The HoLEP
Chapter 6

Pharmacological Management of Benign Prostatic Hyperplasia

Pharmacological therapy is the cornerstone of management for patients with moderate to severe lower urinary tract symptoms (LUTS) secondary to benign prostatic hyperplasia who do not have absolute indications for surgery. The primary goals of medical management are to alleviate symptoms, improve quality of life, and prevent disease progression. The two main classes of medications used for the treatment of BPH are alpha-1 adrenergic antagonists (alpha-blockers) and 5-alpha reductase inhibitors (5-ARIs).

Alpha-1 Adrenergic Antagonists

Alpha-1 blockers are the most commonly prescribed medications for the initial treatment of LUTS due to BPH. They work by relaxing the smooth muscle in the prostate gland, prostatic urethra, and bladder neck, thereby reducing the dynamic component of bladder outlet obstruction. This leads to a rapid improvement in urinary flow and a reduction in symptoms. Several alpha-1 blockers are available, including both non-selective and selective agents.

  • Non-selective alpha-1 blockers: Prazosin, Terazosin, and Doxazosin block both alpha-1a and alpha-1b adrenergic receptors. While effective, their lack of selectivity can lead to systemic side effects, particularly postural hypotension, dizziness, and fatigue, due to their effect on vascular smooth muscle.
  • Selective alpha-1a blockers: Tamsulosin, Alfuzosin, and Silodosin have a higher affinity for the alpha-1a adrenergic receptors, which are predominantly located in the prostate and bladder neck.
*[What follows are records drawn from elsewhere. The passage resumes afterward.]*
import Summits.Ventures.PercRepro.MSTheoremS

/-!
# The tight case of (R*-M) (F3 of Addendum 37)

Dossier proofs/MINE1-theoremS.md, Addendum 37 (F3). Let `L'` be a down-set of subsets of a finite
type containing every singleton, `T` a TIGHT nonempty family with `univ ∖ y ∈ L'` for every member
and EXACTLY `|T| + 1` faces (members of `L'` below a member; the explicit filter form of `faces` of MSTightRStarTop.lean), `u` with `u ∉ L'`, `univ ∖ u ∈ L'`,
satisfying (Sig) and (AO). Then the unique face which is not a difference is a member of `T` inside
`u` — a member of `T` lying in `L'`.

Proof. Every singleton of the support is a face, so (with one exception, the extra face itself)
every twin class of `T` is a singleton; hence subsets of members are twin-closed and the
difference family, being closed under twin-closed subsets (`mem_flip_of_subset_of_twinClosed`),
is a down-set. Theorem S in its down-closed form then writes `T = L ⊻ U`, `T \\ T = L ⊻ (M − U)`.
The extra face `e` lies inside `M`. If `u ∩ M ∈ L'` then `u ∩ M = e` and `M ∖ e ∈ L'` forces
`e ∈ U`, so `e` is a member inside `u`; otherwise (Sig) at `u ∖ M` makes `u ∖ M` a member of `L`,
and `v₀ ⊆ (v₀ ∖ M) ∪ M ∈ T` contradicts (AO).
-/

namespace PercRepro.MSTight

open Finset
open scoped FinsetFamily

variable {α : Type*} [DecidableEq α] [Fintype α]

omit [Fintype α] in
/-- A subset of a face is a face. -/
theorem mem_faces_of_subset {L' T : Finset (Finset α)}
    (hdown : ∀ w ∈ L', ∀ w', w' ⊆ w → w' ∈ L') {w w' : Finset α} (hw : w ∈ (L'.filter fun w => ∃ y ∈ T, w ⊆ y))
    (hw' : w' ⊆ w) : w' ∈ (L'.filter fun w => ∃ y ∈ T, w ⊆ y) := by
  obtain ⟨hwL, y, hy, hwy⟩ := mem_filter.1 hw
  exact mem_filter.2 ⟨hdown w hwL w' hw', y, hy, hw'.trans hwy⟩

/-- The differences of a family with complements in the down-set `L'` are faces. -/
theorem diffs_subset_faces_of_compl_mem {L' T : Finset (Finset α)}
    (hdown : ∀ w ∈ L', ∀ w', w' ⊆ w → w' ∈ L') (hTU : ∀ y ∈ T, Finset.univ \ y ∈ L') :
    T \\ T ⊆ (L'.filter fun w => ∃ y ∈ T, w ⊆ y) := by
  intro d hd
  obtain ⟨y, hy, y', hy', rfl⟩ := mem_diffs.1 hd
  exact mem_filter.2 ⟨hdown _ (hTU y' hy') _ (sdiff_subset_sdiff (subset_univ y) (subset_refl y')),
    y, hy, sdiff_subset⟩

/-- Two unions of a set outside `M` and a set inside `M` agree iff their parts agree. -/
theorem parts_eq_of_union_eq' {M x x' z z' : Finset α} (hx : x ⊆ Finset.univ \ M)
    (hx' : x' ⊆ Finset.univ \ M) (hz : z ⊆ M) (hz' : z' ⊆ M) (h : x ∪ z = x' ∪ z') :
    x = x' ∧ z = z' := by
  have hxd : Disjoint x M := disjoint_of_subset_left hx disjoint_sdiff_self_left
  have hx'd : Disjoint x' M := disjoint_of_subset_left hx' disjoint_sdiff_self_left
  constructor
  · have e1 : (x ∪ z) \ M = x := by
      rw [union_sdiff_distrib, sdiff_eq_self_of_disjoint hxd, sdiff_eq_empty_iff_subset.2 hz,
        union_empty]
    have e2 : (x' ∪ z') \ M = x' := by
      rw [union_sdiff_distrib, sdiff_eq_self_of_disjoint hx'd, sdiff_eq_empty_iff_subset.2 hz',
        union_empty]
    rw [← e1, ← e2, h]
  · have e1 : (x ∪ z) ∩ M = z := by
      rw [union_inter_distrib_right, (disjoint_iff_inter_eq_empty.1 hxd), empty_union,
        inter_eq_left.2 hz]
    have e2 : (x' ∪ z') ∩ M = z' := by
      rw [union_inter_distrib_right, (disjoint_iff_inter_eq_empty.1 hx'd), empty_union,
        inter_eq_left.2 hz']
    rw [← e1, ← e2, h]

/-- In a tight family with exactly one face that is not a difference, every element of a member
is its own twin class (every singleton of the support is a face). -/
theorem cls_eq_singleton_of_faces {L' T : Finset (Finset α)}
    (hsing : ∀ a : α, {a} ∈ L') {e : Finset α}
    (hfaces : ∀ w, w ∈ (L'.filter fun w => ∃ y ∈ T, w ⊆ y) ↔ w ∈ T \\ T ∨ w = e)
    {t : Finset α} (ht : t ∈ T) {a : α} (ha : a ∈ t) : cls T a = {a} := by
  have hsingle : ∀ b ∈ t, ({b} : Finset α) ∈ T \\ T → cls T b = {b} := by
    intro b _ hb
    apply Subset.antisymm
    · exact cls_subset_of_twinClosed (twinClosed_of_mem_diffs hb) (mem_singleton_self b)
    · exact singleton_subset_iff.2 (self_mem_cls T b)
  have hfa : ({a} : Finset α) ∈ (L'.filter fun w => ∃ y ∈ T, w ⊆ y) := mem_filter.2 ⟨hsing a, t, ht, singleton_subset_iff.2 ha⟩
  rcases (hfaces _).1 hfa with h | h
  · exact hsingle a ha h
  · -- `{a} = e`: any twin `b` of `a` has `{b}` a face, hence a difference (`{b} ≠ e` unless `b = a`)
    apply Subset.antisymm
    · intro b hb
      have hab : Twin T a b := mem_cls.1 hb
      have hbt : b ∈ t := (hab t ht).1 ha
      have hfb : ({b} : Finset α) ∈ (L'.filter fun w => ∃ y ∈ T, w ⊆ y) :=
        mem_filter.2 ⟨hsing b, t, ht, singleton_subset_iff.2 hbt⟩
      rcases (hfaces _).1 hfb with h' | h'
      · have : cls T b = {b} := hsingle b hbt h'
        have hba : a ∈ cls T b := mem_cls.2 hab.symm
        rw [this, mem_singleton] at hba
        rw [hba]; exact mem_singleton_self b
      · rw [← h] at h'
        rw [singleton_inj] at h'
        rw [h']; exact mem_singleton_self a
    · exact singleton_subset_iff.2 (self_mem_cls T a)

/-- **The tight case of (R*-M).** -/
theorem exists_mem_of_tight {L' T : Finset (Finset α)}
    (hdown : ∀ w ∈ L', ∀ w', w' ⊆ w → w' ∈ L') (hsing : ∀ a : α, {a} ∈ L')
    (hF : Tight T) (hne : T.Nonempty) (hTU : ∀ y ∈ T, Finset.univ \ y ∈ L')
    (hcard : ((L'.filter fun w => ∃ y ∈ T, w ⊆ y)).card = T.card + 1)
    (u : Finset α) (hu : u ∉ L') (huU : Finset.univ \ u ∈ L')
    (hsig : ∀ v ∈ L', v ⊆ u → u \ v ∈ L' ∨ ∃ y ∈ T, v ⊆ y)
    (hao : ∃ v₀ ∈ L', v₀ ⊆ u ∧ u \ v₀ ∈ L' ∧ ∀ y ∈ T, ¬ v₀ ⊆ y) :
    ∃ y ∈ T, y ⊆ u ∧ y ∈ L' := by
  obtain ⟨v₀, hv₀, hv₀u, -, hv₀F⟩ := hao
  have hDsub : T \\ T ⊆ (L'.filter fun w => ∃ y ∈ T, w ⊆ y) := diffs_subset_faces_of_compl_mem hdown hTU
  -- the extra face `e`
  have hextra : ((L'.filter fun w => ∃ y ∈ T, w ⊆ y) \ (T \\ T)).card = 1 := by
    rw [card_sdiff, inter_eq_left.2 hDsub, hcard, hF]; omega
  obtain ⟨e, he⟩ := card_eq_one.1 hextra
  have hfaces : ∀ w, w ∈ (L'.filter fun w => ∃ y ∈ T, w ⊆ y) ↔ w ∈ T \\ T ∨ w = e := by
    intro w
    constructor
    · intro hw
      by_cases hwD : w ∈ T \\ T
      · exact Or.inl hwD
      · right
        have : w ∈ (L'.filter fun w => ∃ y ∈ T, w ⊆ y) \ (T \\ T) := mem_sdiff.2 ⟨hw, hwD⟩
        rw [he, mem_singleton] at this
        exact this
    · intro hw
      rcases hw with hw | hw
      · exact hDsub hw
      · rw [hw]
        have : e ∈ (L'.filter fun w => ∃ y ∈ T, w ⊆ y) \ (T \\ T) := by rw [he]; exact mem_singleton_self e
        exact (mem_sdiff.1 this).1
  have heD : e ∉ T \\ T := by
    have : e ∈ (L'.filter fun w => ∃ y ∈ T, w ⊆ y) \ (T \\ T) := by rw [he]; exact mem_singleton_self e
    exact (mem_sdiff.1 this).2
  have hef : e ∈ (L'.filter fun w => ∃ y ∈ T, w ⊆ y) := (hfaces e).2 (Or.inr rfl)
  have hempty : (∅ : Finset α) ∈ T \\ T := by
    obtain ⟨t, ht⟩ := hne
    exact mem_diffs.2 ⟨t, ht, t, ht, Finset.sdiff_self t⟩
  have hene : e ≠ ∅ := fun h => heD (h ▸ hempty)
  -- subsets of members are twin-closed, so the differences form a down-set
  have htc : ∀ {t : Finset α}, t ∈ T → ∀ {Z : Finset α}, Z ⊆ t → TwinClosed T Z := by
    intro t ht Z hZ a b hab haZ
    have hcls := cls_eq_singleton_of_faces hsing hfaces ht (hZ haZ)
    have : b ∈ cls T a := mem_cls.2 hab
    rw [hcls, mem_singleton] at this
    rw [this]; exact haZ
  have hD : IsDownSet (T \\ T) := by
    intro W hW W' hW'
    obtain ⟨t, ht, t', -, rfl⟩ := mem_diffs.1 hW
    have hWflip : t \ t' ∈ flip (Rstar T) T := by
      rw [← diffs_eq_flip_of_tight hF]; exact hW
    rw [diffs_eq_flip_of_tight hF]
    exact mem_flip_of_subset_of_twinClosed (dichotomy_of_tight hF) hWflip hW'
      (htc ht (hW'.trans sdiff_subset))
  -- Theorem S in its down-closed form
  obtain ⟨M, -, L, U, hL, hLN, hU, hUM, hFLU, hDLU⟩ :=
    exists_downSet_upSet_of_tight_of_isDownSet hF hD (fun A _ => subset_univ A)
  have hLne : L.Nonempty := by
    obtain ⟨t, ht⟩ := hne
    rw [hFLU] at ht
    obtain ⟨x, hx, -, -, -⟩ := mem_sups.1 ht
    exact ⟨x, hx⟩
  have hUne : U.Nonempty := by
    obtain ⟨t, ht⟩ := hne
    rw [hFLU] at ht
    obtain ⟨-, -, z, hz, -⟩ := mem_sups.1 ht
    exact ⟨z, hz⟩
  have hemptyL : (∅ : Finset α) ∈ L := by
    obtain ⟨x, hx⟩ := hLne
    exact hL x hx ∅ (empty_subset _)
  have hMU : M ∈ U := by
    obtain ⟨z, hz⟩ := hUne
    exact hU z hz M (subset_refl _) (hUM z hz)
  have hUmem : ∀ z ∈ U, z ∈ T := by
    intro z hz
    rw [hFLU]; exact mem_sups.2 ⟨∅, hemptyL, z, hz, by simp⟩
  have hMF : M ∈ T := hUmem M hMU
  have hcomplM : ∀ z' ∈ complWithin M U, z' ⊆ M := by
    intro z' hz'
    obtain ⟨z, -, rfl⟩ := mem_complWithin.1 hz'
    exact sdiff_subset
  -- the M-part of a difference inside `M`, the L-part of a difference outside `M`
  have hdiffM : ∀ w ∈ T \\ T, w ⊆ M → w ∈ complWithin M U := by
    intro w hw hwM
    rw [hDLU] at hw
    obtain ⟨x, hx, z', hz', hxz⟩ := mem_sups.1 hw
    have hxz' : x ∪ z' = ∅ ∪ w := by simpa using hxz
    obtain ⟨-, rfl⟩ := parts_eq_of_union_eq' (hLN x hx) (empty_subset _) (hcomplM z' hz') hwM hxz'
    exact hz'
  have hdiffN : ∀ w ∈ T \\ T, w ⊆ Finset.univ \ M → w ∈ L := by
    intro w hw hwN
    rw [hDLU] at hw
    obtain ⟨x, hx, z', hz', hxz⟩ := mem_sups.1 hw
    have hxz' : x ∪ z' = w ∪ ∅ := by simpa using hxz
    obtain ⟨rfl, -⟩ := parts_eq_of_union_eq' (hLN x hx) hwN (hcomplM z' hz') (empty_subset _) hxz'
    exact hx
  -- the extra face lies inside `M`
  have heM : e ⊆ M := by
    obtain ⟨-, t, ht, het⟩ := mem_filter.1 hef
    have hsplit : t = (t \ M) ∪ (t ∩ M) := (sdiff_union_inter t M).symm
    have htL : t \ M ∈ L := by
      rw [hFLU] at ht
      obtain ⟨x, hx, z, hz, hxz⟩ := mem_sups.1 ht
      have hxz' : x ∪ z = (t \ M) ∪ (t ∩ M) := by rw [← hsplit]; simpa using hxz
      obtain ⟨rfl, -⟩ := parts_eq_of_union_eq' (hLN x hx)
        (sdiff_subset_sdiff (subset_univ t) (subset_refl M)) (hUM z hz) inter_subset_right hxz'
      exact hx
    have heL : e \ M ∈ L := hL _ htL _ (sdiff_subset_sdiff het (subset_refl M))
    have heMf : e ∩ M ∈ (L'.filter fun w => ∃ y ∈ T, w ⊆ y) := mem_faces_of_subset hdown hef inter_subset_left
    rcases (hfaces _).1 heMf with h | h
    · exfalso
      apply heD
      have hz' : e ∩ M ∈ complWithin M U := hdiffM _ h inter_subset_right
      rw [hDLU]
      refine mem_sups.2 ⟨e \ M, heL, e ∩ M, hz', ?_⟩
      simp [sdiff_union_inter]
    · exact inter_eq_left.1 h
  -- `u` meets every member, so `u ∩ M` is not a complement within `M` of a member of `U`
  have hmeet : ∀ t ∈ T, ¬ Disjoint u t := by
    intro t ht hdis
    apply hu
    exact hdown _ (hTU t ht) u (subset_sdiff.2 ⟨subset_univ _, hdis⟩)
  have huM : u ∩ M ∉ complWithin M U := by
    intro h
    obtain ⟨z, hz, hzeq⟩ := mem_complWithin.1 h
    apply hmeet z (hUmem z hz)
    rw [disjoint_iff_inter_eq_empty]
    have hzM : z ⊆ M := hUM z hz
    have : u ∩ z = (u ∩ M) ∩ z := by rw [inter_assoc, inter_eq_right.2 hzM]
    rw [this, ← hzeq, inter_comm]
    exact inter_sdiff_self z M
  by_cases huML : u ∩ M ∈ L'
  · -- case (a): `u ∩ M = e`, and `e` is a member inside `u`
    have hf : u ∩ M ∈ (L'.filter fun w => ∃ y ∈ T, w ⊆ y) := mem_filter.2 ⟨huML, M, hMF, inter_subset_right⟩
    have hue : u ∩ M = e := by
      rcases (hfaces _).1 hf with h | h
      · exact absurd (hdiffM _ h inter_subset_right) huM
      · exact h
    have hMe : M \ e ∈ L' := by
      apply hdown _ huU
      rw [← hue]
      intro a ha
      rw [mem_sdiff] at ha ⊢
      exact ⟨mem_univ a, fun hau => ha.2 (mem_inter.2 ⟨hau, ha.1⟩)⟩
    have hMef : M \ e ∈ (L'.filter fun w => ∃ y ∈ T, w ⊆ y) := mem_filter.2 ⟨hMe, M, hMF, sdiff_subset⟩
    have hMeD : M \ e ∈ T \\ T := by
      rcases (hfaces _).1 hMef with h | h
      · exact h
      · exfalso
        apply hene
        have h1 : e ∩ (M \ e) = ∅ := inter_sdiff_self e M
        rw [h, inter_self] at h1
        exact h1
    obtain ⟨z, hz, hzeq⟩ := mem_complWithin.1 (hdiffM _ hMeD sdiff_subset)
    have hez : e = z := by
      have h1 : M \ (M \ e) = e := Finset.sdiff_sdiff_eq_self heM
      have h2 : M \ (M \ z) = z := Finset.sdiff_sdiff_eq_self (hUM z hz)
      rw [← h1, ← h2, hzeq]
    refine ⟨e, hez ▸ hUmem z hz, ?_, (mem_filter.1 hef).1⟩
    rw [← hue]; exact inter_subset_left
  · -- case (b): (Sig) at `u ∖ M` makes it a member of `L`, and `v₀` lies below a member
    have huN : u \ M ∈ L' :=
      hdown _ (hTU M hMF) _ (sdiff_subset_sdiff (subset_univ _) (subset_refl _))
    have huNL : u \ M ∈ L := by
      rcases hsig _ huN sdiff_subset with h | ⟨y, hy, hsub⟩
      · exact absurd (by simpa [sdiff_sdiff_right_self] using h) huML
      · have hf : u \ M ∈ (L'.filter fun w => ∃ y ∈ T, w ⊆ y) := mem_filter.2 ⟨huN, y, hy, hsub⟩
        rcases (hfaces _).1 hf with h | h
        · exact hdiffN _ h (sdiff_subset_sdiff (subset_univ _) (subset_refl _))
        · exfalso
          apply hene
          have : e ⊆ M ∩ (Finset.univ \ M) := subset_inter heM (h ▸ sdiff_subset_sdiff (subset_univ u) (subset_refl M))
          rw [inter_sdiff_self] at this
          exact subset_empty.1 this
    have hv₀L : v₀ \ M ∈ L := hL _ huNL _ (sdiff_subset_sdiff hv₀u (subset_refl _))
    have hmem : (v₀ \ M) ∪ M ∈ T := by
      rw [hFLU]; exact mem_sups.2 ⟨_, hv₀L, M, hMU, rfl⟩
    exact absurd hmem (fun h => hv₀F _ h (by intro a ha; by_cases haM : a ∈ M <;> simp [ha, haM]))

end PercRepro.MSTight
This selectivity results in a lower incidence of systemic cardiovascular side effects, making them a preferred choice for many patients.

5-Alpha Reductase Inhibitors

5-ARIs, such as Finasteride and Dutasteride, work by inhibiting the enzyme 5-alpha reductase, which is responsible for the conversion of testosterone to dihydrotestosterone (DHT) within the prostate. By reducing intraprostatic DHT levels, these agents induce apoptosis of prostatic epithelial cells, leading to a reduction in prostate volume. This addresses the static component of bladder outlet obstruction. The clinical effects of 5-ARIs are slower to manifest than those of alpha-blockers, often taking several months to become apparent. However, they have been shown to be effective in reducing the risk of BPH progression, including the risk of acute urinary retention and the need for surgery, particularly in men with larger prostates.

Combination Therapy

For patients with more severe symptoms and larger prostates, combination therapy with an alpha-blocker and a 5-ARI has been shown to be more effective than monotherapy with either agent alone. The landmark Medical Therapy of Prostatic Symptoms (MTOPS) trial demonstrated that the combination of Doxazosin and Finasteride was superior to either drug alone in reducing the risk of overall clinical progression of BPH [14].

Other Pharmacological Agents

In addition to the primary classes of medications, other drugs may be used in specific clinical scenarios:

  • Phosphodiesterase-5 (PDE-5) Inhibitors: Tadalafil, a PDE-5 inhibitor commonly used for erectile dysfunction, has also been approved for the treatment of LUTS due to BPH. It is thought to work by relaxing smooth muscle in the prostate and bladder.
  • Anticholinergics and Beta-3 Agonists: For patients with persistent storage symptoms (urgency, frequency, nocturia) despite treatment with an alpha-blocker, the addition of an anticholinergic agent or a beta-3 agonist may be beneficial to address detrusor overactivity.

References

[14] McConnell, J. D., Roehrborn, C. G., Bautista, O. M., Andriole, G. L., Jr, Dixon, C. M., Kusek, J. W., Lepor, H., McVary, K. T., Pearson, J. D., Tindall, D. J., & Medical Therapy of Prostatic Symptoms (MTOPS) Research Group (2003). The long-term effect of doxazosin, finasteride, and combination therapy on the clinical progression of benign prostatic hyperplasia. The New England journal of medicine, 349(25), 2387–2398.